### Exercise materials
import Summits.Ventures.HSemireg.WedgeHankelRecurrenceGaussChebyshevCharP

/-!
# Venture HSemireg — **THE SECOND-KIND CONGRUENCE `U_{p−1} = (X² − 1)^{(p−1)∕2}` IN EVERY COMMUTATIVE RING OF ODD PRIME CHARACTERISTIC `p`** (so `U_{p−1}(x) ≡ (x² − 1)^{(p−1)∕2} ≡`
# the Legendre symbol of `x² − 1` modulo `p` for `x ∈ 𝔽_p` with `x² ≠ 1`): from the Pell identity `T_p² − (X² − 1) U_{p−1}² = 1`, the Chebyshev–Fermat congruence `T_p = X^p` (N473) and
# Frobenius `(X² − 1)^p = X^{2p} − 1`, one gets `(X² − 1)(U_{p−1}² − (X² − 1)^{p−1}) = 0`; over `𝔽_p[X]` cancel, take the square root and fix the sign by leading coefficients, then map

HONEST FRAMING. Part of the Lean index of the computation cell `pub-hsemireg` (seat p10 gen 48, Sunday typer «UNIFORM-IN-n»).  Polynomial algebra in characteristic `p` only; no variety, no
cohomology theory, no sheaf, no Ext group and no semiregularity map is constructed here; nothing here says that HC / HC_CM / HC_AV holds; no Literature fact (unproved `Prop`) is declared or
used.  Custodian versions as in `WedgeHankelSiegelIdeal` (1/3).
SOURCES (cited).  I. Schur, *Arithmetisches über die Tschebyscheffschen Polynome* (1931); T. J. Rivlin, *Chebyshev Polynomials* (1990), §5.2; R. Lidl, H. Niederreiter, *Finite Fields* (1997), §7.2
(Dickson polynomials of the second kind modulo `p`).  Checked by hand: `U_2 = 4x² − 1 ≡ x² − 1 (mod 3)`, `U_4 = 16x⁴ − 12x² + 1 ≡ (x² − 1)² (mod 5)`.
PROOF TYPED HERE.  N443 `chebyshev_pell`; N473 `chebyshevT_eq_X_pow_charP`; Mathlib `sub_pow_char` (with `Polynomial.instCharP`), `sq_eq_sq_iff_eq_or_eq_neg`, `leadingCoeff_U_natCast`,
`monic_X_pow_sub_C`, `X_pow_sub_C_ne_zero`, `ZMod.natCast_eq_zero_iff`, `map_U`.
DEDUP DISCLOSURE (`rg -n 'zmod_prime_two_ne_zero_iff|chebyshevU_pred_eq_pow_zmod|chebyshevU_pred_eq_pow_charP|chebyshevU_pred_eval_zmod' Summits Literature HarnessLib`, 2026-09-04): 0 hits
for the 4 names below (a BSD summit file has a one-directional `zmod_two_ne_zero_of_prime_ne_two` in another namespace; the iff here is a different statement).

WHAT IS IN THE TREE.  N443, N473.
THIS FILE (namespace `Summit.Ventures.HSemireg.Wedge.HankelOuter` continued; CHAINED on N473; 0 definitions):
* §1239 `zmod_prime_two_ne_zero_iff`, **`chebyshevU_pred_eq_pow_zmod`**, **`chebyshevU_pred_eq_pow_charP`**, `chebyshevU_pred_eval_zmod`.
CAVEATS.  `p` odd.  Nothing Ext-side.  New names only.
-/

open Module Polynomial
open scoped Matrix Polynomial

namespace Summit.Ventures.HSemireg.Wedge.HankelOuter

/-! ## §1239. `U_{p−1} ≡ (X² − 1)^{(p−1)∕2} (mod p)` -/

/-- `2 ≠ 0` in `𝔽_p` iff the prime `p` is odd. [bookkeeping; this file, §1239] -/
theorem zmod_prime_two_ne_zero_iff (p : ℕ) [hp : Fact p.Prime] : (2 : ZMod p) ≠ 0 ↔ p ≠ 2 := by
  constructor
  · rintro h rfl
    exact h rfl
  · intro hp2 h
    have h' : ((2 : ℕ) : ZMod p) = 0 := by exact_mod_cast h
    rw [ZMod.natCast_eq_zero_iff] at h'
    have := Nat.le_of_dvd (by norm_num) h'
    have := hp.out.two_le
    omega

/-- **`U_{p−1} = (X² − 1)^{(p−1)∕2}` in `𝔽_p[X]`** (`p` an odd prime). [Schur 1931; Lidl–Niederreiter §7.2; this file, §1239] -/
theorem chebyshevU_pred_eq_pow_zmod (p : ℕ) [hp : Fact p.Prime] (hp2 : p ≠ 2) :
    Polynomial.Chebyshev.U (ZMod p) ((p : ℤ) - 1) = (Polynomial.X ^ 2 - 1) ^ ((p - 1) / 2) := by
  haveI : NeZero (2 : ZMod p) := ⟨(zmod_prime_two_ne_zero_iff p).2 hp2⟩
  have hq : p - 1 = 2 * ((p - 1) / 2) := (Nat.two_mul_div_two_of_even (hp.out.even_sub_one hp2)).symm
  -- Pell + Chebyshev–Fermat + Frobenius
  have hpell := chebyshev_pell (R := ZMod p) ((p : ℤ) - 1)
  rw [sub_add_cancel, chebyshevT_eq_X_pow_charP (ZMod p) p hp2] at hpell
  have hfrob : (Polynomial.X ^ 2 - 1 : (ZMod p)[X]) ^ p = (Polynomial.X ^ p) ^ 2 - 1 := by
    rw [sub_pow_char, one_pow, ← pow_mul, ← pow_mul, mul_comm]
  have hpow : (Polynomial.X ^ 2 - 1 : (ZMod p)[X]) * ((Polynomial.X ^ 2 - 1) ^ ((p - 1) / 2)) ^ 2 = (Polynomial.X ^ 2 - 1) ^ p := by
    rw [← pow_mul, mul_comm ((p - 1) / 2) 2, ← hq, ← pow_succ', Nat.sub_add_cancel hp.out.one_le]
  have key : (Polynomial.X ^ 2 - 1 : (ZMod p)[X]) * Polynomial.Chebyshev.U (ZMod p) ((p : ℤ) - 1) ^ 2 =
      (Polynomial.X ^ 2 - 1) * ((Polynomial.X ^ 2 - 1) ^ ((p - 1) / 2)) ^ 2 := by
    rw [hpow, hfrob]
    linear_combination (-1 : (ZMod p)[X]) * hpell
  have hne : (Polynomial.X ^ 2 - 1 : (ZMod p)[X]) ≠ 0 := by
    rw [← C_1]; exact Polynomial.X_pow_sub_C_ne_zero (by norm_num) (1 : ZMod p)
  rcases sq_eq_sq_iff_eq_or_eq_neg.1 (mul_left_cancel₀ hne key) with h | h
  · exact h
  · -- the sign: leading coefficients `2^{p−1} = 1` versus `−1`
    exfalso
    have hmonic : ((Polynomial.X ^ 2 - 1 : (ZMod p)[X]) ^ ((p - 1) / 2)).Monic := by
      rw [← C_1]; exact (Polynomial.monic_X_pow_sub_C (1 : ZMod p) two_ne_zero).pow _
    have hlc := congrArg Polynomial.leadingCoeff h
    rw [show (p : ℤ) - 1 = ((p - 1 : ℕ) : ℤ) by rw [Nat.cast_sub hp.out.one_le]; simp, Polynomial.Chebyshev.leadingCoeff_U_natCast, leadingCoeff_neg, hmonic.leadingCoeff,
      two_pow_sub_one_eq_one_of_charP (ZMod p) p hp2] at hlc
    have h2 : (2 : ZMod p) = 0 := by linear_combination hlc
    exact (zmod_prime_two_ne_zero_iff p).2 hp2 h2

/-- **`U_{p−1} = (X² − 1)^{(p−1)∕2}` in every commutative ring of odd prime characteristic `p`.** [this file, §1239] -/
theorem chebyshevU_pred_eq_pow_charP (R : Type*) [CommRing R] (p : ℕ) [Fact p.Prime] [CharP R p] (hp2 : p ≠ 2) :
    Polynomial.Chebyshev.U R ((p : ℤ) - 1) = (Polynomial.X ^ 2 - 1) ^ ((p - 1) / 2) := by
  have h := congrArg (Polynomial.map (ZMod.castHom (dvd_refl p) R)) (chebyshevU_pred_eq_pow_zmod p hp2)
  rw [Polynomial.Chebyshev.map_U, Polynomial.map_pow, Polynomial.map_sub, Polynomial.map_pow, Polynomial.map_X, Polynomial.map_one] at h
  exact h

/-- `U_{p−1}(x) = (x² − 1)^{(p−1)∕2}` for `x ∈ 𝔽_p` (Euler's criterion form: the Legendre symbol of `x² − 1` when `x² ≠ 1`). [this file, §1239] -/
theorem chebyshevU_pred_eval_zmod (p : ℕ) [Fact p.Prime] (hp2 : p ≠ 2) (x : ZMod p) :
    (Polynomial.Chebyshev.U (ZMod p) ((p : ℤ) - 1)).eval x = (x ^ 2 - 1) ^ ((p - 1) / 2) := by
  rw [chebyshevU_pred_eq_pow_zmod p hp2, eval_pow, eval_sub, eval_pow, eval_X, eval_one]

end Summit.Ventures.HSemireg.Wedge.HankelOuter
--
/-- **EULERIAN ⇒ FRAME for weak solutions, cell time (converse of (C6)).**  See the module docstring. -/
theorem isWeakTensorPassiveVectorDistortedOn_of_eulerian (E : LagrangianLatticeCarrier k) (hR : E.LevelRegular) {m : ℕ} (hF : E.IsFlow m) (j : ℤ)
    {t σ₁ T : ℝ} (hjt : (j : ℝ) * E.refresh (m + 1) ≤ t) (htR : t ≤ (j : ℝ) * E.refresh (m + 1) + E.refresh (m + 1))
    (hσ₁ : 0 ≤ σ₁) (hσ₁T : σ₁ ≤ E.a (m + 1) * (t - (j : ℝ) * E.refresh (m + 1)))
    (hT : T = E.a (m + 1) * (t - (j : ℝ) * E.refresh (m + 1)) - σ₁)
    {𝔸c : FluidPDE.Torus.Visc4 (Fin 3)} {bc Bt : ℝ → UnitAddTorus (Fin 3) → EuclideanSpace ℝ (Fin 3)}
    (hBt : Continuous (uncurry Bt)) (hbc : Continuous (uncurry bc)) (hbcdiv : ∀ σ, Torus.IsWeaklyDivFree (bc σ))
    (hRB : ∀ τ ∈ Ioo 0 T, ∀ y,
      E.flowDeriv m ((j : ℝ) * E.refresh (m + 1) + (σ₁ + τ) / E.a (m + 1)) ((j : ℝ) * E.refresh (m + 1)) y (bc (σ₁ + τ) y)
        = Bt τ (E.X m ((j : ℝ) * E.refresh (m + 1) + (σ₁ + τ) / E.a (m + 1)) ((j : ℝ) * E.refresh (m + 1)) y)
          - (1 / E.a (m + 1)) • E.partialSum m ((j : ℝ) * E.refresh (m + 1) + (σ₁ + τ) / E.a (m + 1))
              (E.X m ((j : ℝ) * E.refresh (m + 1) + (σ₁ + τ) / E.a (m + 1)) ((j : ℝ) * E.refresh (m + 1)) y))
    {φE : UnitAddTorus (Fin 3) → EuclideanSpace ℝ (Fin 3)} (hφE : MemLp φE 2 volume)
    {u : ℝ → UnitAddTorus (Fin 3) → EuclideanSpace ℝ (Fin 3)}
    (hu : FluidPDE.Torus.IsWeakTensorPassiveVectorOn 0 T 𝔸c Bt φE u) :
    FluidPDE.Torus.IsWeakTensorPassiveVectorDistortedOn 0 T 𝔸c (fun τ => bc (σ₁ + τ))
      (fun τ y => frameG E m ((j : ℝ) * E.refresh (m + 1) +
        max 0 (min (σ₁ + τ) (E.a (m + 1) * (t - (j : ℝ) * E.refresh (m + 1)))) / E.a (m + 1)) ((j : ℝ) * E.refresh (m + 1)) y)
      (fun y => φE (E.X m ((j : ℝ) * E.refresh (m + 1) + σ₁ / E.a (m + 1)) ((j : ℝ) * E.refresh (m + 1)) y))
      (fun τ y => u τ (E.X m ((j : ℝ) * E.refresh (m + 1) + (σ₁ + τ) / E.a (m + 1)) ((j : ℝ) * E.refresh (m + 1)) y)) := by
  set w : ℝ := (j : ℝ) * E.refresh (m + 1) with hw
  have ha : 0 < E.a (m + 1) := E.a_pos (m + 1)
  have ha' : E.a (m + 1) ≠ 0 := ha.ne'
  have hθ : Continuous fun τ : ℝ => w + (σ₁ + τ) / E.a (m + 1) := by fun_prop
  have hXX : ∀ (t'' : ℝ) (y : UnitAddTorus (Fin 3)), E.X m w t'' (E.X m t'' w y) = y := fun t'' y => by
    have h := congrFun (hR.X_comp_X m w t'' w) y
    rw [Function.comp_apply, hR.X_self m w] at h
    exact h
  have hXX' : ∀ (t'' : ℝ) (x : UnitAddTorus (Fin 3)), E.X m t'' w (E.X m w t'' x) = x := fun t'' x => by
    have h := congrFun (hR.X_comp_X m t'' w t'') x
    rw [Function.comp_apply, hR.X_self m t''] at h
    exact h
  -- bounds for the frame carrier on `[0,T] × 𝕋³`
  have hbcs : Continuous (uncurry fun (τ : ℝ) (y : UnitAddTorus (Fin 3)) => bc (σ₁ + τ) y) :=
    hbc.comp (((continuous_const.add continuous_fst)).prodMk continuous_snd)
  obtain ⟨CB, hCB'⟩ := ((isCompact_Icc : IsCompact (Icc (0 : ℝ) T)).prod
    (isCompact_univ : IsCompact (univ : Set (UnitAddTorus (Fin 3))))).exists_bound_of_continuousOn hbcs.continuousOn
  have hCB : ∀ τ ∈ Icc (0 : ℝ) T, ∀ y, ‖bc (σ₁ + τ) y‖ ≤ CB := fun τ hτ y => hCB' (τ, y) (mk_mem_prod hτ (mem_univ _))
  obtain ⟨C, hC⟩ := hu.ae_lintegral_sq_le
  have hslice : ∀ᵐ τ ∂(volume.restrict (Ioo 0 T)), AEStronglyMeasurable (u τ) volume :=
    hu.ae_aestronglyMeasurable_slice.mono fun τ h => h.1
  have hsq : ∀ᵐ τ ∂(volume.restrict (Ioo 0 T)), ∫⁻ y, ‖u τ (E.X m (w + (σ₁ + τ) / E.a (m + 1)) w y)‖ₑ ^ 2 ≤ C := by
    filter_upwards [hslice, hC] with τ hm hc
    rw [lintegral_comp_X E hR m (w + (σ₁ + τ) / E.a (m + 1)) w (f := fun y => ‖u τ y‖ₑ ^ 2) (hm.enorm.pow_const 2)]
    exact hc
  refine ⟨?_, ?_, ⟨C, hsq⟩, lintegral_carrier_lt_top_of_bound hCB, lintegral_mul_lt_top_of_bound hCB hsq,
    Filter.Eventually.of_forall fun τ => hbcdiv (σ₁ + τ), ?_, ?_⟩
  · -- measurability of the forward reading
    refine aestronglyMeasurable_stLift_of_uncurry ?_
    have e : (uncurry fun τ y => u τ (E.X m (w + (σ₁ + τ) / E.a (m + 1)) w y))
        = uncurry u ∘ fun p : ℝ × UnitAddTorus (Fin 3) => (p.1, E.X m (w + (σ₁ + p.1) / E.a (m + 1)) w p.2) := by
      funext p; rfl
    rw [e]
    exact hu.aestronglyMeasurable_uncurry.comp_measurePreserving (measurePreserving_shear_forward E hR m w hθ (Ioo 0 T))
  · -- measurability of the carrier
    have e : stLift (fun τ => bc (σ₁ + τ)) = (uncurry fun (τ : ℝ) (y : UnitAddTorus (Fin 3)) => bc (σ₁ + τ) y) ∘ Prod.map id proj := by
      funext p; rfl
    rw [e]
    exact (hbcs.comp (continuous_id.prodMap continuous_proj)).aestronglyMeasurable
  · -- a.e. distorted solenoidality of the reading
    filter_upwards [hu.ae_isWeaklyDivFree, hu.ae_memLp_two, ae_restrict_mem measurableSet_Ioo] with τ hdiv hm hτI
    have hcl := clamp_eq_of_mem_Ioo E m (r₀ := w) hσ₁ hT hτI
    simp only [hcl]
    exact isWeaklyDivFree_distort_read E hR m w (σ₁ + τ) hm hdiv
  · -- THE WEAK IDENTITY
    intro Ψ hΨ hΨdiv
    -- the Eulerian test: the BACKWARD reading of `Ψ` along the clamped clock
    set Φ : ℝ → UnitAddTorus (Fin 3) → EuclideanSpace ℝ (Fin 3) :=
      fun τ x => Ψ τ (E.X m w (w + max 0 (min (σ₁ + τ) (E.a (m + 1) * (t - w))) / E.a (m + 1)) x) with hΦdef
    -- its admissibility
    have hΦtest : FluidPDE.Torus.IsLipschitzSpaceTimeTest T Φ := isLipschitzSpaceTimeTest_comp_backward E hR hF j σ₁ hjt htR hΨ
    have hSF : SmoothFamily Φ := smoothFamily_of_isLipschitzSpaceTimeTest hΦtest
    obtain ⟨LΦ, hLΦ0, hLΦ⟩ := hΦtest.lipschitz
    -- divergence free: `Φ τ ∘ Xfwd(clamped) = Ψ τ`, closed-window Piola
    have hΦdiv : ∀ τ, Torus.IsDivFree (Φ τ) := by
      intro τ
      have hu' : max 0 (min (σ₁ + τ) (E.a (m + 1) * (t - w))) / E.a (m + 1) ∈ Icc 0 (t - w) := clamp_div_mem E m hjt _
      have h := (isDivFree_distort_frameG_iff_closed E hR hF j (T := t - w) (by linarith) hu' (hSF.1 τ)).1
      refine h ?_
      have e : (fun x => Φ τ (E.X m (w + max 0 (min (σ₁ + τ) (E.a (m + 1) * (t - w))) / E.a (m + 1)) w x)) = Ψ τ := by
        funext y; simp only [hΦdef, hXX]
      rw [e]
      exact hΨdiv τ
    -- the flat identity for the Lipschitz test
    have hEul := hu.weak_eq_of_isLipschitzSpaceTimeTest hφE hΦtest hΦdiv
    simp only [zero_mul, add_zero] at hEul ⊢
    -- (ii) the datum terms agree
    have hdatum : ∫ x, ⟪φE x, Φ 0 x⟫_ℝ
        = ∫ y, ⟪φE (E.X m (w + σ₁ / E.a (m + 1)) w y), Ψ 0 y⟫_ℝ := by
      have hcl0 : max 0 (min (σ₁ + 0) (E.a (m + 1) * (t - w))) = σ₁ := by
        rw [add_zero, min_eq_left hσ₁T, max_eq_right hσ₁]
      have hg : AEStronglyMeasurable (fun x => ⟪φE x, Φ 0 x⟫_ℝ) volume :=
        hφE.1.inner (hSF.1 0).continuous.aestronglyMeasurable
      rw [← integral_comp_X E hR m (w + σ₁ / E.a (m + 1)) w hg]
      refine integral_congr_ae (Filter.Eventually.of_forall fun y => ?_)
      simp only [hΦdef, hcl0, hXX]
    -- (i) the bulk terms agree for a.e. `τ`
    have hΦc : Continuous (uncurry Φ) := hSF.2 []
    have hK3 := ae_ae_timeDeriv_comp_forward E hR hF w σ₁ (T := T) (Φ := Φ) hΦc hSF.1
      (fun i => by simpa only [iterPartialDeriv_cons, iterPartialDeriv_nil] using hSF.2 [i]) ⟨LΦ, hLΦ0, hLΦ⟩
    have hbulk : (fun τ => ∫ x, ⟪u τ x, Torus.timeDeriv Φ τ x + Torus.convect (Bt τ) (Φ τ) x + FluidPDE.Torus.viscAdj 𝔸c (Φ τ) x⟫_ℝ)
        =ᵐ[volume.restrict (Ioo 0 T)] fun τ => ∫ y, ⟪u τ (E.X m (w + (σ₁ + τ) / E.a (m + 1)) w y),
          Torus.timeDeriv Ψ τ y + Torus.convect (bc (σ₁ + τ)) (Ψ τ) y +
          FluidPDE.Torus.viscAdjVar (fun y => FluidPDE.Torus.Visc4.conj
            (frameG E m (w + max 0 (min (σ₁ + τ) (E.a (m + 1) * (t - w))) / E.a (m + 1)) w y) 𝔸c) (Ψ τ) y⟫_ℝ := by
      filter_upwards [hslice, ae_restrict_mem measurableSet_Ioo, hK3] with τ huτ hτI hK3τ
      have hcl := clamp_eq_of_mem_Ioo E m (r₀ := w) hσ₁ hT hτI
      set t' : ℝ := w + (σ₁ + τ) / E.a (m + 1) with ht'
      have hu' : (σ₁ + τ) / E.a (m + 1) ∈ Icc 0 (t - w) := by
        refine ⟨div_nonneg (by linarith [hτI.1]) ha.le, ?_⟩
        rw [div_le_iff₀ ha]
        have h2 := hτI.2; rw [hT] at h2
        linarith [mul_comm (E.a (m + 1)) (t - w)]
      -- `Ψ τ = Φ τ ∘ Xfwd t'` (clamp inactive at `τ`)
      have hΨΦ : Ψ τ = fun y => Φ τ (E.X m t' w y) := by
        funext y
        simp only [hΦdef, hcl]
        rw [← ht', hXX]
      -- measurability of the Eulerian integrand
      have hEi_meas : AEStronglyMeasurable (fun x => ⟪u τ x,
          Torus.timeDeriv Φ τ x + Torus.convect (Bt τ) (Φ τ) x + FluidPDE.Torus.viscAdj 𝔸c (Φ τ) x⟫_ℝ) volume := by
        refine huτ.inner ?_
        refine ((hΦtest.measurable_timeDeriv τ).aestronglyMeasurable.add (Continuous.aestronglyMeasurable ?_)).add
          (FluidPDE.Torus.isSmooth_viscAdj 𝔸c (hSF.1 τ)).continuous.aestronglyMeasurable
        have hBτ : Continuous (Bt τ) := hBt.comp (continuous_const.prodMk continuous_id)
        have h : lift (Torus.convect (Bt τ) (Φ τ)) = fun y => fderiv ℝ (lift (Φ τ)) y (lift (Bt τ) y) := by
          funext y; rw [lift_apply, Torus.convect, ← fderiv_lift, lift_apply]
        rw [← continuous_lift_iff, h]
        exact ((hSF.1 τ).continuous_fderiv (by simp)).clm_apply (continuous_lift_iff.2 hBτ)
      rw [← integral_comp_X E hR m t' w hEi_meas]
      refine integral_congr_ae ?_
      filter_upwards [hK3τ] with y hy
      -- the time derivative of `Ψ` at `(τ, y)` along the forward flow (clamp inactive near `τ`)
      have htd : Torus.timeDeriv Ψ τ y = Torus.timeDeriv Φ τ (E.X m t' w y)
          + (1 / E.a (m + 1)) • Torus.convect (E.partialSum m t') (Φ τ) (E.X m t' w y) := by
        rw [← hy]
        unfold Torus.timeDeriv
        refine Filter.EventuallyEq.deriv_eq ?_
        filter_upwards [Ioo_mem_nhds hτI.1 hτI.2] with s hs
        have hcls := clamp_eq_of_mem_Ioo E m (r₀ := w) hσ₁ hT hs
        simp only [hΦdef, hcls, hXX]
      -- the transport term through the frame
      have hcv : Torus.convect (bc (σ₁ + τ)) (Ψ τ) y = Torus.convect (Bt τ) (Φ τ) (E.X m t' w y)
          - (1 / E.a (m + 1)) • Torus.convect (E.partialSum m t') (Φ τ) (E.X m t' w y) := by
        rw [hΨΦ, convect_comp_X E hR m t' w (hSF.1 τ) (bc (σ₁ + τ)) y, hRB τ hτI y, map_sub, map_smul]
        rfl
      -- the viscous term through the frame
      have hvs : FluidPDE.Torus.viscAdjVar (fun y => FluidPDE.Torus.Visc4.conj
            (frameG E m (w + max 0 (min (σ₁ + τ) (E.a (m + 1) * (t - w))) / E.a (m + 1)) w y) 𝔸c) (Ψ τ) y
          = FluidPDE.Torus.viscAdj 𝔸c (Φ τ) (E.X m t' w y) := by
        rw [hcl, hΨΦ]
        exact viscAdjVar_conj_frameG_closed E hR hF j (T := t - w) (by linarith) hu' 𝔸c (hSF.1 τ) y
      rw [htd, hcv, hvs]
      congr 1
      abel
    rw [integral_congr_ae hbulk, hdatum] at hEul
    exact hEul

### Exercise prompt
Extract exactly and only the lines above from the line containing "filter_upwards [hslice, ae_restrict_mem" through the line containing "linarith [mul_comm (E.a", both end lines included.

### Completed exercise
      filter_upwards [hslice, ae_restrict_mem measurableSet_Ioo, hK3] with τ huτ hτI hK3τ
      have hcl := clamp_eq_of_mem_Ioo E m (r₀ := w) hσ₁ hT hτI
      set t' : ℝ := w + (σ₁ + τ) / E.a (m + 1) with ht'
      have hu' : (σ₁ + τ) / E.a (m + 1) ∈ Icc 0 (t - w) := by
        refine ⟨div_nonneg (by linarith [hτI.1]) ha.le, ?_⟩
        rw [div_le_iff₀ ha]
        have h2 := hτI.2; rw [hT] at h2
        linarith [mul_comm (E.a (m + 1)) (t - w)]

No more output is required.